▸ **Directions**:
Look through the data and write out every line with the word "variable" in it.

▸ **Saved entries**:
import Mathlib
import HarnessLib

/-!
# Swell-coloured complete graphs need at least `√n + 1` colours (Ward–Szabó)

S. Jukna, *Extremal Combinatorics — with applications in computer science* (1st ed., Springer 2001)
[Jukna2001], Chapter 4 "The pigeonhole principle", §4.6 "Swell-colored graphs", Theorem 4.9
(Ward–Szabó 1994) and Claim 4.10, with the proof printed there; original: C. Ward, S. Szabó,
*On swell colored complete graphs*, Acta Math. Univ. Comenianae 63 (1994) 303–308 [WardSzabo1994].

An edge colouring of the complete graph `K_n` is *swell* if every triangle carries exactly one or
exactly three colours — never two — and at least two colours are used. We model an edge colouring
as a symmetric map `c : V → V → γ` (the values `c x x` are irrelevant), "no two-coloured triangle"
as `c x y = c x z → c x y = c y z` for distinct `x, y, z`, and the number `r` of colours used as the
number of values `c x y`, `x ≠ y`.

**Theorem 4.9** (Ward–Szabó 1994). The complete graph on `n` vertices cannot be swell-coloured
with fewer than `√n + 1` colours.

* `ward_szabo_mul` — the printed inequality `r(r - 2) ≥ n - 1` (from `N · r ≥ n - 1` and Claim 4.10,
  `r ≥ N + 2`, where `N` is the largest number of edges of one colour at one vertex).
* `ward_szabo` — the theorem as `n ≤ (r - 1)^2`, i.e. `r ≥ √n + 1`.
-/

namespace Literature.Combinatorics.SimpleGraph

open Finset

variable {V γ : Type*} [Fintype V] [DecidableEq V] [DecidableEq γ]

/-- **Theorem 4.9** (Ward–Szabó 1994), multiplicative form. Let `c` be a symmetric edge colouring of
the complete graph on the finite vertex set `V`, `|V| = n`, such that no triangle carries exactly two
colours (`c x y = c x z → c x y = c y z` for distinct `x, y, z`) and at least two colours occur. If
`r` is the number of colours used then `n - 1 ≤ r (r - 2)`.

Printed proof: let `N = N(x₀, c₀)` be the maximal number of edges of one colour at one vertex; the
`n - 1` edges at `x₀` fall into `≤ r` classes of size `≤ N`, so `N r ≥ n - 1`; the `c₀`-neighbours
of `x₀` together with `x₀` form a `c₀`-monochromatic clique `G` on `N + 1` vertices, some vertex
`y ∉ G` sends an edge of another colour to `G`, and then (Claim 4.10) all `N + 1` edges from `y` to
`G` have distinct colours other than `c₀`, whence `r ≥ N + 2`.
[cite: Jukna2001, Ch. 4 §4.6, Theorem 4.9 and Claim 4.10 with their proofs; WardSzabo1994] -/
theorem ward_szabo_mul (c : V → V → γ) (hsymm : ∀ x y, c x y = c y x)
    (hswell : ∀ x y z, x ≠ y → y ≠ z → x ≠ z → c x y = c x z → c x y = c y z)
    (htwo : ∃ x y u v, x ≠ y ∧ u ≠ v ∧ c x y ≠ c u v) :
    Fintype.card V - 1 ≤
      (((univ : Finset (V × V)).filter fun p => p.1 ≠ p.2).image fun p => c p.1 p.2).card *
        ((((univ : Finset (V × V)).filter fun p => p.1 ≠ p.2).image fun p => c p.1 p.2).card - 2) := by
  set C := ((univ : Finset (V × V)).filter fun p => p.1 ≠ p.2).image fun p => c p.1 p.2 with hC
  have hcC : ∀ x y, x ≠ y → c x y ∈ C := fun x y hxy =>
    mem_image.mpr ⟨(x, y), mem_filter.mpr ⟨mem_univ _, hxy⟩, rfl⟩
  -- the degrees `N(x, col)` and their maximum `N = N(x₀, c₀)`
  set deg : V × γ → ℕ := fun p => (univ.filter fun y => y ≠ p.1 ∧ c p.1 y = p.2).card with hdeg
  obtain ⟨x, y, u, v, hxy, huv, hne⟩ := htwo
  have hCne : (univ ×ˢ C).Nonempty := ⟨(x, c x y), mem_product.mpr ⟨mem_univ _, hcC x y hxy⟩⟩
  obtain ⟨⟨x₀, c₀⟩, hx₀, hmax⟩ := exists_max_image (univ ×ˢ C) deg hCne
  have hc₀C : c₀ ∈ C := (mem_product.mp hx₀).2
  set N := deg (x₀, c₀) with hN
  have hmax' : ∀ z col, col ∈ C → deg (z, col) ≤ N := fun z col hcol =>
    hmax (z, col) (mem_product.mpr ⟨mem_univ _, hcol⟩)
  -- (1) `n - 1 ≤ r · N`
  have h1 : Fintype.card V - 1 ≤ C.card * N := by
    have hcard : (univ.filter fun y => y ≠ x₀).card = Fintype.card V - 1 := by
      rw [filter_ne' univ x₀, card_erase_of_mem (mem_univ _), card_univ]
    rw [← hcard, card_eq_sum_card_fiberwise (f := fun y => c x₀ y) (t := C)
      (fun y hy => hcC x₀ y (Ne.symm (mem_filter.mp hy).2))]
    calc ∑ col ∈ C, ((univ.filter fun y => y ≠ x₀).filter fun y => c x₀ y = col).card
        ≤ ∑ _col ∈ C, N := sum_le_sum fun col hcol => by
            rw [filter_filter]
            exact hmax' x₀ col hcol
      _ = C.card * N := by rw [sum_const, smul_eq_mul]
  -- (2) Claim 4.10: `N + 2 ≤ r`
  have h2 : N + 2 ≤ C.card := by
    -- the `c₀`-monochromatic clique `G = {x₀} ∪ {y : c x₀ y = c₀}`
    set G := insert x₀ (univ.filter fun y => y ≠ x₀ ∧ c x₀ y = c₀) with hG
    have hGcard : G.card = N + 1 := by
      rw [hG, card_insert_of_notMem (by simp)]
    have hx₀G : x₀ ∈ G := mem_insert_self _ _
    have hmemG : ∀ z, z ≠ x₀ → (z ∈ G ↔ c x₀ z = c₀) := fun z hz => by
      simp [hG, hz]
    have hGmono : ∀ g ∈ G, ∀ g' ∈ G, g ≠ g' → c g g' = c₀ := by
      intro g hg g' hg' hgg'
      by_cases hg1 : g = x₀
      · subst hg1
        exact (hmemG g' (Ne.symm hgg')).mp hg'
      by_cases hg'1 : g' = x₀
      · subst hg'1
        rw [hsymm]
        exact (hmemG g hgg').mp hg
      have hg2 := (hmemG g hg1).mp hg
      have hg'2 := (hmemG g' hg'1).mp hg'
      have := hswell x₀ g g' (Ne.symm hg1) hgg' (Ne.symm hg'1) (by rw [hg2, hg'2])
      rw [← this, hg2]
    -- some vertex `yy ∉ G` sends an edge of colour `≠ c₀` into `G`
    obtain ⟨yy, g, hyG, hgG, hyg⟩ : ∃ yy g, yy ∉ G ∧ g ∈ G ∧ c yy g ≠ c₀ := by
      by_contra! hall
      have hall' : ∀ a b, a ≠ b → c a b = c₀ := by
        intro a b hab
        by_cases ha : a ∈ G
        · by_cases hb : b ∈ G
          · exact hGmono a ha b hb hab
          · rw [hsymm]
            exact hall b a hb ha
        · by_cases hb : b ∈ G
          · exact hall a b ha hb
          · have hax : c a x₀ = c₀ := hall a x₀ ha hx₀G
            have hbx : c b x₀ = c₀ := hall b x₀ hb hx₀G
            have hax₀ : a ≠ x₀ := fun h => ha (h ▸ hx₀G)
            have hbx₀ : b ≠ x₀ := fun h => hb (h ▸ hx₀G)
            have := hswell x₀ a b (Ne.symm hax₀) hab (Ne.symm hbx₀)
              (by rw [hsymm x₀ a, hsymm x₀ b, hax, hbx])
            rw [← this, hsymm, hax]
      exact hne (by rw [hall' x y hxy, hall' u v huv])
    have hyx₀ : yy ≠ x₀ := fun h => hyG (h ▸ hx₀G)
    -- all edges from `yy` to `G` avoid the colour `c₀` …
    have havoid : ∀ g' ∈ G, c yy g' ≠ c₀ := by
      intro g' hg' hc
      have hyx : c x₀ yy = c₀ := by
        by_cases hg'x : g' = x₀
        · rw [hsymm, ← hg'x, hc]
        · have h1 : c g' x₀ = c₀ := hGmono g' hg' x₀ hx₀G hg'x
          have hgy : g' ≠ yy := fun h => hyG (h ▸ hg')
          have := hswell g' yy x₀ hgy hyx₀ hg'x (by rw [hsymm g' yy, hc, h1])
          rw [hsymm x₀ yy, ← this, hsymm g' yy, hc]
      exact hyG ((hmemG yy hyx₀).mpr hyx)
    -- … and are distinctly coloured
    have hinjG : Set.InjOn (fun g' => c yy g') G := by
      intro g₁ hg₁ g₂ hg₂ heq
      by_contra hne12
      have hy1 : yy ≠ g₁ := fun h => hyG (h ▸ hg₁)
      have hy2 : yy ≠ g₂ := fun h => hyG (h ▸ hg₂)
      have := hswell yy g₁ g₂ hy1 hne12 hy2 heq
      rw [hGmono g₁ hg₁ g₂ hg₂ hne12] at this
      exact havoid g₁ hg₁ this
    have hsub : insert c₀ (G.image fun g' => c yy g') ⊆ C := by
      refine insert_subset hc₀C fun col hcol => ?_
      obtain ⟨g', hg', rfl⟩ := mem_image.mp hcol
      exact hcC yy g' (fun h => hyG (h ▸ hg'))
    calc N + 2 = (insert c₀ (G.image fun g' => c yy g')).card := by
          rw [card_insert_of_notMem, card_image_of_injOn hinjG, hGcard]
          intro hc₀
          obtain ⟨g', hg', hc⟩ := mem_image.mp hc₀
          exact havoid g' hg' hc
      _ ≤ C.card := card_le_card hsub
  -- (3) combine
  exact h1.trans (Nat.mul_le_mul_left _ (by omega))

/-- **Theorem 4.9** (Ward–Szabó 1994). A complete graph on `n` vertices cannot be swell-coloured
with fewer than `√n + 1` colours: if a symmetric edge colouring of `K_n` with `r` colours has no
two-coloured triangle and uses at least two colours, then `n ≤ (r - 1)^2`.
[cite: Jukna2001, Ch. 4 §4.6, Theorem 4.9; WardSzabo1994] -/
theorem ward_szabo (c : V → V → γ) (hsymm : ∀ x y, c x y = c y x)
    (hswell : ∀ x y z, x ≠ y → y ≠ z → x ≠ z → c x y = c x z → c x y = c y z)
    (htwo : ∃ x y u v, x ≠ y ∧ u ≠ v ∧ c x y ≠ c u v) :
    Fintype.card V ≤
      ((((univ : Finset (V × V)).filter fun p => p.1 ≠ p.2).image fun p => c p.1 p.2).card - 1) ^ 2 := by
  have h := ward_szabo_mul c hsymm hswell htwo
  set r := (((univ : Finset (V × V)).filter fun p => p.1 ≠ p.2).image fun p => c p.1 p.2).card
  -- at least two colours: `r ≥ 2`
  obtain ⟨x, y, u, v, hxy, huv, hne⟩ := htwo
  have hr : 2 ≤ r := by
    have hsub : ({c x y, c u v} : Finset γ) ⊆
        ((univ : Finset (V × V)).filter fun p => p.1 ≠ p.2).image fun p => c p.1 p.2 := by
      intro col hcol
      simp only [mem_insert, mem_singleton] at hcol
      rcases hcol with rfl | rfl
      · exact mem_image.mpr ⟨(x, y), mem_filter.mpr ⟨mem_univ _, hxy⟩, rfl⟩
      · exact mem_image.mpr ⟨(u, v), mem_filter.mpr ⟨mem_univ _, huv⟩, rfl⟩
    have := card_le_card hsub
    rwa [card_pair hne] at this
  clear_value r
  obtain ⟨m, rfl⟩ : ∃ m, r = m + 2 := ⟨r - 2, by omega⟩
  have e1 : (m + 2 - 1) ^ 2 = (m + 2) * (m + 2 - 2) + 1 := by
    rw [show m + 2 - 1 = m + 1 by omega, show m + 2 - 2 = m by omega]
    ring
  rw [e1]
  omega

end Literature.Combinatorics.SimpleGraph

* * *

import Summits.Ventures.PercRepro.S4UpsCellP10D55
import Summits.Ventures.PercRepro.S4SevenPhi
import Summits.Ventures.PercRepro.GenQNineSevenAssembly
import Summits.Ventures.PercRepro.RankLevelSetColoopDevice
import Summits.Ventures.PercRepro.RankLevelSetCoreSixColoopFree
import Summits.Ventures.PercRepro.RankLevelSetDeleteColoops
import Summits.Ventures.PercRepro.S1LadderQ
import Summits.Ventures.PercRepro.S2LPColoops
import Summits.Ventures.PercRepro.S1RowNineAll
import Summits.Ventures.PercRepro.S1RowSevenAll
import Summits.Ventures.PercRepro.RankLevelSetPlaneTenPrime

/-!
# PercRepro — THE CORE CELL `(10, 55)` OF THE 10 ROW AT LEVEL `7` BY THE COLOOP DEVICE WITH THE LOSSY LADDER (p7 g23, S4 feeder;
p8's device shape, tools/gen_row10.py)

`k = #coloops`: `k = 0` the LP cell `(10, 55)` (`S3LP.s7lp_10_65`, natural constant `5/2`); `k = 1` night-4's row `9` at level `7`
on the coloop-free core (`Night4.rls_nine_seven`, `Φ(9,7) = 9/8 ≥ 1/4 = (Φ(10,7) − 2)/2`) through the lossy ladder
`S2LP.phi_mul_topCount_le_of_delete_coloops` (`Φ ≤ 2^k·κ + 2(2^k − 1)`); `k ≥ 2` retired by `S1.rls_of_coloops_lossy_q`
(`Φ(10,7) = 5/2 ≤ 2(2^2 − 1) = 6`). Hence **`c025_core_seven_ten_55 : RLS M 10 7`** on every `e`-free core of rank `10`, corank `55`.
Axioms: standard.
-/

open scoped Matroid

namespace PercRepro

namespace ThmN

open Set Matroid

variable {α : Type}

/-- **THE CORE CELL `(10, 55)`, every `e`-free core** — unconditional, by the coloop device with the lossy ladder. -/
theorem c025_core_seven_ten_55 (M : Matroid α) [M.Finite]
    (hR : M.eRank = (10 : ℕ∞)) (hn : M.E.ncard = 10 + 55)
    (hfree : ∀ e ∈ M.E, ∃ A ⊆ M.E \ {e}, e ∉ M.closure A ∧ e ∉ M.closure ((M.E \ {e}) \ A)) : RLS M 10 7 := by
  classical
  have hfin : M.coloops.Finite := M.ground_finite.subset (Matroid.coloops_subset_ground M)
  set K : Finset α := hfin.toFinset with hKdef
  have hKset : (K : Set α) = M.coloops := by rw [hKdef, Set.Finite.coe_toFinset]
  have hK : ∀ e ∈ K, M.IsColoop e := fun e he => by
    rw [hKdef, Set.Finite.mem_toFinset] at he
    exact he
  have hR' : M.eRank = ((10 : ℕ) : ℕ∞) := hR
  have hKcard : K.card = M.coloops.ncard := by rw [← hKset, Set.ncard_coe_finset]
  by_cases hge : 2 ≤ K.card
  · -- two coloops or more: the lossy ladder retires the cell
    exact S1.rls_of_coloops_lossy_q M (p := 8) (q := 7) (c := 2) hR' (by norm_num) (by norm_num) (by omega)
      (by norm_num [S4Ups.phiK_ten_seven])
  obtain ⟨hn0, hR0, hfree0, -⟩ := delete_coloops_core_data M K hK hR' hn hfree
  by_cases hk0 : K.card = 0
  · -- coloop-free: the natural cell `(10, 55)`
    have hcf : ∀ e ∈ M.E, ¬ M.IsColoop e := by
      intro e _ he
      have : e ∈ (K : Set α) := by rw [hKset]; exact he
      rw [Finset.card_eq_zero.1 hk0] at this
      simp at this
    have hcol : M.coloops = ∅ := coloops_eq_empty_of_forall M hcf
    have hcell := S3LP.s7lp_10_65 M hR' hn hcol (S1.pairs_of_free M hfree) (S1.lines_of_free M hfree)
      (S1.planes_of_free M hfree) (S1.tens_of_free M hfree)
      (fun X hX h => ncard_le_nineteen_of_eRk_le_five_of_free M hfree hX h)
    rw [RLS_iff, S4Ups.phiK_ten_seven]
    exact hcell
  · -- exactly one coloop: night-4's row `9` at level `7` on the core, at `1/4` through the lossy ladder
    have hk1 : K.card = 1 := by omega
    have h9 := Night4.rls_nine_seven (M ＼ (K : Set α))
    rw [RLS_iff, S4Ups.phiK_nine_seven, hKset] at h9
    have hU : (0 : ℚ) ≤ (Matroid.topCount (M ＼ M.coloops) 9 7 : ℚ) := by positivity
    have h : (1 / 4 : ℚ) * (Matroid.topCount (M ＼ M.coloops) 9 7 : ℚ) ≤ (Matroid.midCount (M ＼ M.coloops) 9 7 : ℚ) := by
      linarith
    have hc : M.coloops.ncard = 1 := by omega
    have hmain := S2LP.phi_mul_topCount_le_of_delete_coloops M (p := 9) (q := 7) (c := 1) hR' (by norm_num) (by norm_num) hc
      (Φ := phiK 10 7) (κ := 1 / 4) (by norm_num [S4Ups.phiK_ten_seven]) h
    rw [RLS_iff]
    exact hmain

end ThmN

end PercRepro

--

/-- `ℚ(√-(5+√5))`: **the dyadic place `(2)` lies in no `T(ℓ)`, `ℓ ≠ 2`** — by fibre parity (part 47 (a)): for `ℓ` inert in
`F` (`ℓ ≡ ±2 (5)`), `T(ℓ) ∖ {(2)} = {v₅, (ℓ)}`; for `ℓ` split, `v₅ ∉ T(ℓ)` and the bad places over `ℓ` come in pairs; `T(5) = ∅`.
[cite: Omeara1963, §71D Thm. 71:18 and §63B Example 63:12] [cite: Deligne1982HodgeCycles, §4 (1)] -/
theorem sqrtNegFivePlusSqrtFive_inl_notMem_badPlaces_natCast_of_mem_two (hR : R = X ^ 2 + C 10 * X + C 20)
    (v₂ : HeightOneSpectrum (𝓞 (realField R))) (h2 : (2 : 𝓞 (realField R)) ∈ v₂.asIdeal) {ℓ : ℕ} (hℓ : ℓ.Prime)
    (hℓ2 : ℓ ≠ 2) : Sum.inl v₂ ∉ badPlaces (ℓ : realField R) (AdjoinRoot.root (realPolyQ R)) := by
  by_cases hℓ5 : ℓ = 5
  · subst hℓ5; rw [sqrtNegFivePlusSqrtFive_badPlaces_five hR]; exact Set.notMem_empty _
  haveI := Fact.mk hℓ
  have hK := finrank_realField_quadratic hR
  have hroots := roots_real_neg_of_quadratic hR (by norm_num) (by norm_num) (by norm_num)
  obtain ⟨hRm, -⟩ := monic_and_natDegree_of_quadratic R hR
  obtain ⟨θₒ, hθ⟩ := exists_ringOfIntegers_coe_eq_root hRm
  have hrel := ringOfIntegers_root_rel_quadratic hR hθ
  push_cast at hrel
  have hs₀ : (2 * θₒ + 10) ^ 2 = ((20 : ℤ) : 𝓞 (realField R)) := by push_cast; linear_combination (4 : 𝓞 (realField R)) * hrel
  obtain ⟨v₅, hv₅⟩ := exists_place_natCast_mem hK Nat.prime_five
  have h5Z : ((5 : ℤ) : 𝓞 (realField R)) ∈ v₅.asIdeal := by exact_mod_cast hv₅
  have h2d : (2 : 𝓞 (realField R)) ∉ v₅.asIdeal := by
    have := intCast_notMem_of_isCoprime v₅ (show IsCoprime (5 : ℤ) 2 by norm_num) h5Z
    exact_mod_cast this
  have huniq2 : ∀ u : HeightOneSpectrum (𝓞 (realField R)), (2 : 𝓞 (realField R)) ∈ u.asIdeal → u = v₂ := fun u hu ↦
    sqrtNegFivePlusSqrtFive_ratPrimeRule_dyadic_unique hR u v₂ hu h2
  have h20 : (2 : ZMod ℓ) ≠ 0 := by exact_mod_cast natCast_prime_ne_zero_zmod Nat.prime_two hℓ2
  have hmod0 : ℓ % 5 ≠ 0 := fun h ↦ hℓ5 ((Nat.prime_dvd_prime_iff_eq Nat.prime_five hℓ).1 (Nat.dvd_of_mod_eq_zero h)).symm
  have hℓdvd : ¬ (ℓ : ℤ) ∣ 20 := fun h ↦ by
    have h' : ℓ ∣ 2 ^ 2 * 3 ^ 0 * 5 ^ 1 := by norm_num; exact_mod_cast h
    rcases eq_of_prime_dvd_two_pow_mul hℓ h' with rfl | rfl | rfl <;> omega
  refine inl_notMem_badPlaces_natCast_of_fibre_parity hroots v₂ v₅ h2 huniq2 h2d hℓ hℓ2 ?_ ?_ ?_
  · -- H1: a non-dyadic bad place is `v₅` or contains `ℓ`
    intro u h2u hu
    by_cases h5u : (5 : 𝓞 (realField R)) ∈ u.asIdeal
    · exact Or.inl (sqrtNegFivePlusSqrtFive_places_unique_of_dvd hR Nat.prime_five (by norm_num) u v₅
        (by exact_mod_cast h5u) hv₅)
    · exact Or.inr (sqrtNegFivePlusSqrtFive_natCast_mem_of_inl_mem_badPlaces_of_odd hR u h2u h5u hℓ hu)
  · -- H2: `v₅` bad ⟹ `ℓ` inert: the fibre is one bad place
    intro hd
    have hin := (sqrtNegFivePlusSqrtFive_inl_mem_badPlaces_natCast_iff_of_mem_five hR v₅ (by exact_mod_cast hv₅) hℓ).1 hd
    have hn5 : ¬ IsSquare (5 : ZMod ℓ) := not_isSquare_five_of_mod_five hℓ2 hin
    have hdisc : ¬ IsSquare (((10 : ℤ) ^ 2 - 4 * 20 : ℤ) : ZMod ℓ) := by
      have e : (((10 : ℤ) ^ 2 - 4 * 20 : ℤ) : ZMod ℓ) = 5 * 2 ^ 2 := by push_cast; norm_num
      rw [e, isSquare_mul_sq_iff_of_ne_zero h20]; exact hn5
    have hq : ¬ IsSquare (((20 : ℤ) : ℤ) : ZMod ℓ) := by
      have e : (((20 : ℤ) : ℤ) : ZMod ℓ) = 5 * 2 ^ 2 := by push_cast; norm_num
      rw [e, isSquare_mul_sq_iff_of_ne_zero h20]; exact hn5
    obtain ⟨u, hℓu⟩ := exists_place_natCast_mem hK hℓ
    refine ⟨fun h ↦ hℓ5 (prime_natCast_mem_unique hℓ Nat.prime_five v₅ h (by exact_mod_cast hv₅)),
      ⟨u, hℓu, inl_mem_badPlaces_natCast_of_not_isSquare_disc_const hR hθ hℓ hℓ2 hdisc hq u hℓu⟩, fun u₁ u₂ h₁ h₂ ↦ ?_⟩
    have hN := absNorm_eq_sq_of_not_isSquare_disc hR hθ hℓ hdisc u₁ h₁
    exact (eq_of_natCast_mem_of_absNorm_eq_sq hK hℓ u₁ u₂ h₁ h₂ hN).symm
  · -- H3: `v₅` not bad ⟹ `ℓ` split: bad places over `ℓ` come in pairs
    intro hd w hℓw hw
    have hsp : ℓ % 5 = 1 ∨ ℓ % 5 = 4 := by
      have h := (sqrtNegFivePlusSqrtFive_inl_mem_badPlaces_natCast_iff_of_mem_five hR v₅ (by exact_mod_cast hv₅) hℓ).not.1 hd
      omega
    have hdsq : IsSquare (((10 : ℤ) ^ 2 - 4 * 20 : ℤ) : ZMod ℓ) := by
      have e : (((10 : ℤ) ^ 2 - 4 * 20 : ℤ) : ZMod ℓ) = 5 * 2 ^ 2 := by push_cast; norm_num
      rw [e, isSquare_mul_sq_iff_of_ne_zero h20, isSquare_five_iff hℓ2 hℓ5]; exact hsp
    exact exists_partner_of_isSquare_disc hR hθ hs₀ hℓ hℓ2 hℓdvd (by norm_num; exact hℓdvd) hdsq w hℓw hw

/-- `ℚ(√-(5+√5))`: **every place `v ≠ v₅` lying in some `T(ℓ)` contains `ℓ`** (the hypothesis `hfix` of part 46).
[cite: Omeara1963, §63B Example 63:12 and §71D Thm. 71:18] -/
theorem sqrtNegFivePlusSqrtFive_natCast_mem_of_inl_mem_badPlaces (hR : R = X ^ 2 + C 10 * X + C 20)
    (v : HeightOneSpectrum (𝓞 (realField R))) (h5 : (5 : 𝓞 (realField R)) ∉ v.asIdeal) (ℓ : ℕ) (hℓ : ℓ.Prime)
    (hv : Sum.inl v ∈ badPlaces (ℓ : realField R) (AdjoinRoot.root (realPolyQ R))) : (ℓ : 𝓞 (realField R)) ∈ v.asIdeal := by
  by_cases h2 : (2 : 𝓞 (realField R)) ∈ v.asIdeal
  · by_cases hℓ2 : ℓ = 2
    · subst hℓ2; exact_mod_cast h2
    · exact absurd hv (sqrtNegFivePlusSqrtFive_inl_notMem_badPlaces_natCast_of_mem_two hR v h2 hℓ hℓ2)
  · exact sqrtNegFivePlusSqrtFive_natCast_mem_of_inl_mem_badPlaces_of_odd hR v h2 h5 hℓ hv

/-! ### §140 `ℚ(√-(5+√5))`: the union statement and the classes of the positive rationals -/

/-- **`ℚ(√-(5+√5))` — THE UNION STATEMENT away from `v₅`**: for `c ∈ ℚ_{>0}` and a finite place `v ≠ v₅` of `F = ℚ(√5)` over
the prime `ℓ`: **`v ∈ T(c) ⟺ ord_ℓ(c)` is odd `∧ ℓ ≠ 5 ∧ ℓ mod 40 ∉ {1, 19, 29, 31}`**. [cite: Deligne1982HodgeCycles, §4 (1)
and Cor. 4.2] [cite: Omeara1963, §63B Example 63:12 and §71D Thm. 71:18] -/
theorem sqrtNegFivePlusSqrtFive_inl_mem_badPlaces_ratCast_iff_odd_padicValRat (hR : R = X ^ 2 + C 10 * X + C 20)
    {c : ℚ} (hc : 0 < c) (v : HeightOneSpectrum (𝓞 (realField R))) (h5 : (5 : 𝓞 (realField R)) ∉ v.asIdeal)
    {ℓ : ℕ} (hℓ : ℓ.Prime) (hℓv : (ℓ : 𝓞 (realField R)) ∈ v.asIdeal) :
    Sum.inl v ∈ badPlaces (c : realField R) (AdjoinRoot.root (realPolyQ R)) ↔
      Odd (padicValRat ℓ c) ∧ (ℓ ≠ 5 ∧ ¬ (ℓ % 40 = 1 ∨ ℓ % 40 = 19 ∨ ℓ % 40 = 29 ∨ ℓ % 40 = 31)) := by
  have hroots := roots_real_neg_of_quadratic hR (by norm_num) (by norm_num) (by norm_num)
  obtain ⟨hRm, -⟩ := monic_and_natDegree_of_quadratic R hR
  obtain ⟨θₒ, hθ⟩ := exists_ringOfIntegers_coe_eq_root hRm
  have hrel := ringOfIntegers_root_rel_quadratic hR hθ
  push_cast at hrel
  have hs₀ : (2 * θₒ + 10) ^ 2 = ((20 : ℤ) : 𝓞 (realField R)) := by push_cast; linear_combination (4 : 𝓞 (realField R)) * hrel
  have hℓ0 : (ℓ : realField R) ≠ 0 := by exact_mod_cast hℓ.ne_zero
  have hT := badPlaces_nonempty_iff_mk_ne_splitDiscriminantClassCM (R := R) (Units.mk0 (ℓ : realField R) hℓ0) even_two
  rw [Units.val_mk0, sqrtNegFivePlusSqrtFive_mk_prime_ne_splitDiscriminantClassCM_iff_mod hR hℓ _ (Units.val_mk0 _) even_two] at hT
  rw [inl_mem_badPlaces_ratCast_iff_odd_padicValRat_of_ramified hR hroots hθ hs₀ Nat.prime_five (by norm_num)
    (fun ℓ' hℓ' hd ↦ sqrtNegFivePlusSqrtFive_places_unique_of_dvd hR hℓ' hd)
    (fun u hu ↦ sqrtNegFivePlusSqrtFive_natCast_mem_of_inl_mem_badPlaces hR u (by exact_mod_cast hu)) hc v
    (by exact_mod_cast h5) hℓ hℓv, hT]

▸ **Your response**:
variable {V γ : Type*} [Fintype V] [DecidableEq V] [DecidableEq γ]
variable {α : Type}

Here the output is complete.